Immune Evasion Alterations Impact CPI Therapy Response in NSCLC

Immune evasion (IE) alterations impact the duration of response to checkpoint inhibitors (CPIs) in patients with metastatic non-small cell lung cancer (NSCLC), according to a study presented at the European Society for Medical Oncology Congress 2023.

“[CPIs] improve survival of patients with metastatic [NSCLC]. However, in many patients the duration of response is limited, and some patients derive no benefit at all,” researchers said. “Among key determinants of CPI response are genomic alterations that impair the antitumor immune response,” they noted. While these gene alterations are common in primary NSCLC, less is known about the prevalence and distribution of the alterations in metastatic disease, largely due to the challenges of collecting metastasis samples. It is also unclear how this challenge impacts response to CPIs.

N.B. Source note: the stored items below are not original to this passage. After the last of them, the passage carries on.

open scoped Classical in
/-- **`ringGradedSeedsSharp3` — PROVED, UNCONDITIONAL (ROUND-37 §2, Theorem G).**  For every `ε > 0` there are `w₀, n₀`
such that for `N ≥ n₀`, EVERY `R` and every seed sequence `c : Fin R → (Fin N → ℤ/3)` with graded spread
`#supp(Σ_i γ_i c_i) ≥ 8(j+1) + w₀` (top index `j`), the strategy whose `k`-th bell is an ARBITRARY table of the `R` residues
`(⟨c_0,x⟩, …, ⟨c_{R-1},x⟩) mod 3` wins on at most `(2/3 + ε)·2^{N−1}` odd inputs.  `R` is unrestricted (the thresholds force
`R ≤ N/8`); e.g. `R = N/20` random dense forms qualify w.h.p. (min weight of a top-`j` combination ≈ 0.5N ≥ 8j).  Inputs: `twistBoundX3`, `ringWindowBellsSharp3` (tree, proved) and
the graded expansion `sum_le_max_add_graded`. -/
theorem ringGradedSeedsSharp3 : ∀ ε : ℝ, 0 < ε → ∃ w₀ n₀ : ℕ, ∀ N ≥ n₀, ∀ (R : ℕ) (c : Fin R → Fin N → ZMod 3),
    GradedSpread c (fun j => 8 * (j.val + 1) + w₀) →
    ∀ tab : Fin N → (Fin R → ZMod 3) → Bool,
      ((univ.filter fun x : Fin N → Bool =>
          OddZeros x ∧ RingHLF.Rel x (fun k => xor (tGuess x k) (tab k (LinForms.resVec c x)))).card : ℝ)
        ≤ (2 / 3 + ε) * (2 : ℝ) ^ (N - 1) := by
  classical
  intro ε hε
  obtain ⟨A, hA⟩ := BondTwist3.twistBoundX3
  obtain ⟨L₀, hL₀⟩ := BondTwist3.ringWindowBellsSharp3 (ε / 2) (by linarith)
  -- `m₁` with `|A| · (3/4)^{m₁} ≤ ε/80`
  obtain ⟨m₁, hm₁⟩ : ∃ m₁ : ℕ, |A| * (3 / 4 : ℝ) ^ m₁ ≤ ε / 80 := by
    obtain ⟨k, hk⟩ := exists_pow_lt_of_lt_one (show 0 < (ε / 80) / (|A| + 1) by positivity)
      (show (3 / 4 : ℝ) < 1 by norm_num)
    refine ⟨k, ?_⟩
    have hA1 : 0 < |A| + 1 := by positivity
    have := (lt_div_iff₀ hA1).1 hk
    nlinarith [abs_nonneg A, pow_nonneg (show (0:ℝ) ≤ 3/4 by norm_num) k]
  refine ⟨2 * m₁, max L₀ 1, fun N hN R c hspread tab => ?_⟩
  have hNL : L₀ ≤ N := le_trans (le_max_left _ _) hN
  have hN1 : 1 ≤ N := le_trans (le_max_right _ _) hN
  set P : (Fin R → ZMod 3) → (Fin N → Bool) → Prop := fun v x =>
    OddZeros x ∧ RingHLF.Rel x (fun k => xor (tGuess x k) (tab k v)) with hP
  set Bj : Fin R → ℝ := fun j => |A| * (Real.sqrt 3 / 2) ^ (8 * (j.val + 1) + 2 * m₁) * (2 : ℝ) ^ N with hBj
  have hBj0 : ∀ j, 0 ≤ Bj j := fun j => by positivity
  -- (a) main term: constant bells, `ringWindowBellsSharp3` with the whole input as the free window
  have ha : ∀ v : Fin R → ZMod 3,
      ∑ x : Fin N → Bool, (if P v x then (1 : ℝ) else 0) ≤ (2 / 3 + ε / 2) * (2 : ℝ) ^ (N - 1) := by
    intro v
    set B0 : (Fin N → Bool) → Finset (Fin N) := fun _ => univ.filter fun k => tab k v = true with hB0
    have h := hL₀ N 0 N hNL (by omega) B0 (fun _ _ _ => rfl)
    have hfun : ∀ x : Fin N → Bool, (fun k => xor (tGuess x k) (decide (k ∈ B0 x))) =
        (fun k => xor (tGuess x k) (tab k v)) := by
      intro x; funext k
      simp only [hB0, mem_filter, mem_univ, true_and, Bool.decide_eq_true]
    simp only [hfun] at h
    rw [sum_boole]
    simpa [hP] using h
  -- (b) graded twisted sums: `twistBoundX3`
  have hb : ∀ (v γ : Fin R → ZMod 3) (j : Fin R), IsTop γ j →
      ‖∑ x : Fin N → Bool, (ZMod.stdAddChar (∑ i, γ i * LinForms.resVec c x i) : ℂ) *
          ((if P v x then (1 : ℝ) else 0 : ℝ) : ℂ)‖ ≤ Bj j := by
    intro v γ j hj
    set β : Fin N → ZMod 3 := fun m => ∑ i, γ i * c i m with hβ
    set B0 : Finset (Fin N) := univ.filter fun k => tab k v = true with hB0
    have hres : ∀ x : Fin N → Bool, ∑ i, γ i * LinForms.resVec c x i = ∑ m, if x m then β m else 0 := by
      intro x
      simp only [LinForms.resVec, hβ, mul_sum]
      rw [sum_comm]
      refine sum_congr rfl fun m _ => ?_
      split_ifs <;> simp
    have hfun : ∀ x : Fin N → Bool, (fun k => xor (tGuess x k) (decide (k ∈ B0))) =
        (fun k => xor (tGuess x k) (tab k v)) := by
      intro x; funext k
      simp only [hB0, mem_filter, mem_univ, true_and, Bool.decide_eq_true]
    have h := hA N B0 β
    simp only [hfun] at h
    have hcast : ∀ x : Fin N → Bool, (((if P v x then (1 : ℝ) else 0 : ℝ)) : ℂ) = (if P v x then (1 : ℂ) else 0) := by
      intro x; split_ifs <;> simp
    simp_rw [hres, hcast]
    refine le_trans (by simpa [hP] using h) ?_
    have hs : (0 : ℝ) ≤ Real.sqrt 3 / 2 := by positivity
    have hs1 : Real.sqrt 3 / 2 ≤ 1 := by
      rw [div_le_one (by norm_num)]
      have : Real.sqrt 3 ≤ Real.sqrt 4 := Real.sqrt_le_sqrt (by norm_num)
      have h4 : Real.sqrt 4 = 2 := by
        rw [show (4:ℝ) = 2 ^ 2 by norm_num, Real.sqrt_sq (by norm_num)]
      linarith
    have hw : 8 * (j.val + 1) + 2 * m₁ ≤ (univ.filter fun i => β i ≠ 0).card := hspread γ j hj
    calc A * (Real.sqrt 3 / 2) ^ (univ.filter fun i => β i ≠ 0).card * (2 : ℝ) ^ N
        ≤ |A| * (Real.sqrt 3 / 2) ^ (univ.filter fun i => β i ≠ 0).card * (2 : ℝ) ^ N := by
          gcongr; exact le_abs_self A
      _ ≤ |A| * (Real.sqrt 3 / 2) ^ (8 * (j.val + 1) + 2 * m₁) * (2 : ℝ) ^ N := by
          gcongr _ * ?_ * _
          exact pow_le_pow_of_le_one hs hs1 hw
  -- the graded expansion
  have hmain := sum_le_max_add_graded (p := 3) (fun x : Fin N → Bool => LinForms.resVec c x)
    (fun v x => if P v x then (1 : ℝ) else 0) ((2 / 3 + ε / 2) * (2 : ℝ) ^ (N - 1)) Bj hBj0 ha hb
  have hset : ((univ.filter fun x : Fin N → Bool =>
      OddZeros x ∧ RingHLF.Rel x (fun k => xor (tGuess x k) (tab k (LinForms.resVec c x)))).card : ℝ)
      = ∑ x : Fin N → Bool, (if P (LinForms.resVec c x) x then (1 : ℝ) else 0) := by
    rw [sum_boole]
  rw [hset]
  refine hmain.trans ?_
  -- the error term: `Σ_j 3^{j+1} Bj j ≤ (ε/2) 2^{N-1}`
  have herr : ∑ j : Fin R, ((3 : ℕ) : ℝ) ^ (j.val + 1) * Bj j ≤ (ε / 2) * (2 : ℝ) ^ (N - 1) := by
    have hterm : ∀ j : Fin R, ((3 : ℕ) : ℝ) ^ (j.val + 1) * Bj j =
        (243 / 256 : ℝ) ^ (j.val + 1) * (|A| * (3 / 4 : ℝ) ^ m₁ * (2 : ℝ) ^ N) := by
      intro j
      have h34 : ((Real.sqrt 3 / 2) ^ 2) ^ m₁ = (3 / 4 : ℝ) ^ m₁ := by
        congr 1
        rw [div_pow, Real.sq_sqrt (by norm_num)]; norm_num
      have e1 : (Real.sqrt 3 / 2 : ℝ) ^ (8 * (j.val + 1) + 2 * m₁) = (81 / 256 : ℝ) ^ (j.val + 1) * (3 / 4 : ℝ) ^ m₁ := by
        rw [pow_add, pow_mul, pow_mul, sqrt3_half_pow_eight, h34]
      have e2 : (243 / 256 : ℝ) ^ (j.val + 1) = (3 : ℝ) ^ (j.val + 1) * (81 / 256 : ℝ) ^ (j.val + 1) := by
        rw [← mul_pow]; norm_num
      have eB : Bj j = |A| * (Real.sqrt 3 / 2) ^ (8 * (j.val + 1) + 2 * m₁) * (2 : ℝ) ^ N := rfl
      rw [eB, e1, e2]; push_cast; ring
    rw [sum_congr rfl fun j _ => hterm j, ← sum_mul]
    have hN2 : (2 : ℝ) ^ N = 2 * (2 : ℝ) ^ (N - 1) := by
      rw [← pow_succ']; congr 1; omega
    rw [hN2]
    have hq := sum_q_pow_le R
    have hp : (0 : ℝ) ≤ (2 : ℝ) ^ (N - 1) := by positivity
    have hq0 : (0 : ℝ) ≤ ∑ j : Fin R, (243 / 256 : ℝ) ^ (j.val + 1) := sum_nonneg fun j _ => by positivity
    calc (∑ j : Fin R, (243 / 256 : ℝ) ^ (j.val + 1)) * (|A| * (3 / 4 : ℝ) ^ m₁ * (2 * (2 : ℝ) ^ (N - 1)))
        ≤ 19 * ((ε / 80) * (2 * (2 : ℝ) ^ (N - 1))) := by
          refine mul_le_mul hq ?_ (by positivity) (by norm_num)
          exact mul_le_mul_of_nonneg_right hm₁ (by positivity)
      _ ≤ (ε / 2) * 2 ^ (N - 1) := by nlinarith
  linarith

The study found that IE alterations are frequent in metastases and emerge via distinct evolutionary paths. Specifically, the analysis showed that IE primary tumor clones seed metastases, then give way to metastases with poor T-cell infiltration that share IE alterations with the primary tumor. However, some primary tumor seeding clones do not harbor IE alterations, the researchers noted. “Compared [with] patients with shared IE alterations, these patients’ metastases have higher T-cell infiltrate and acquire more metastasis-unique IE alterations after seeding.” In patients with metastatic NSCLC treated with CPIs, there was homogenous progression of metastases in patients with shared IE alterations, while patients with metastasis-unique IE alterations exhibited heterogeneous metastasis growth rates.

“When IE alterations occur in relation to metastatic seeding dictates the distribution of immune-evasive capacity across metastases, which impacts metastasis growth during CPI therapy,” the researchers concluded.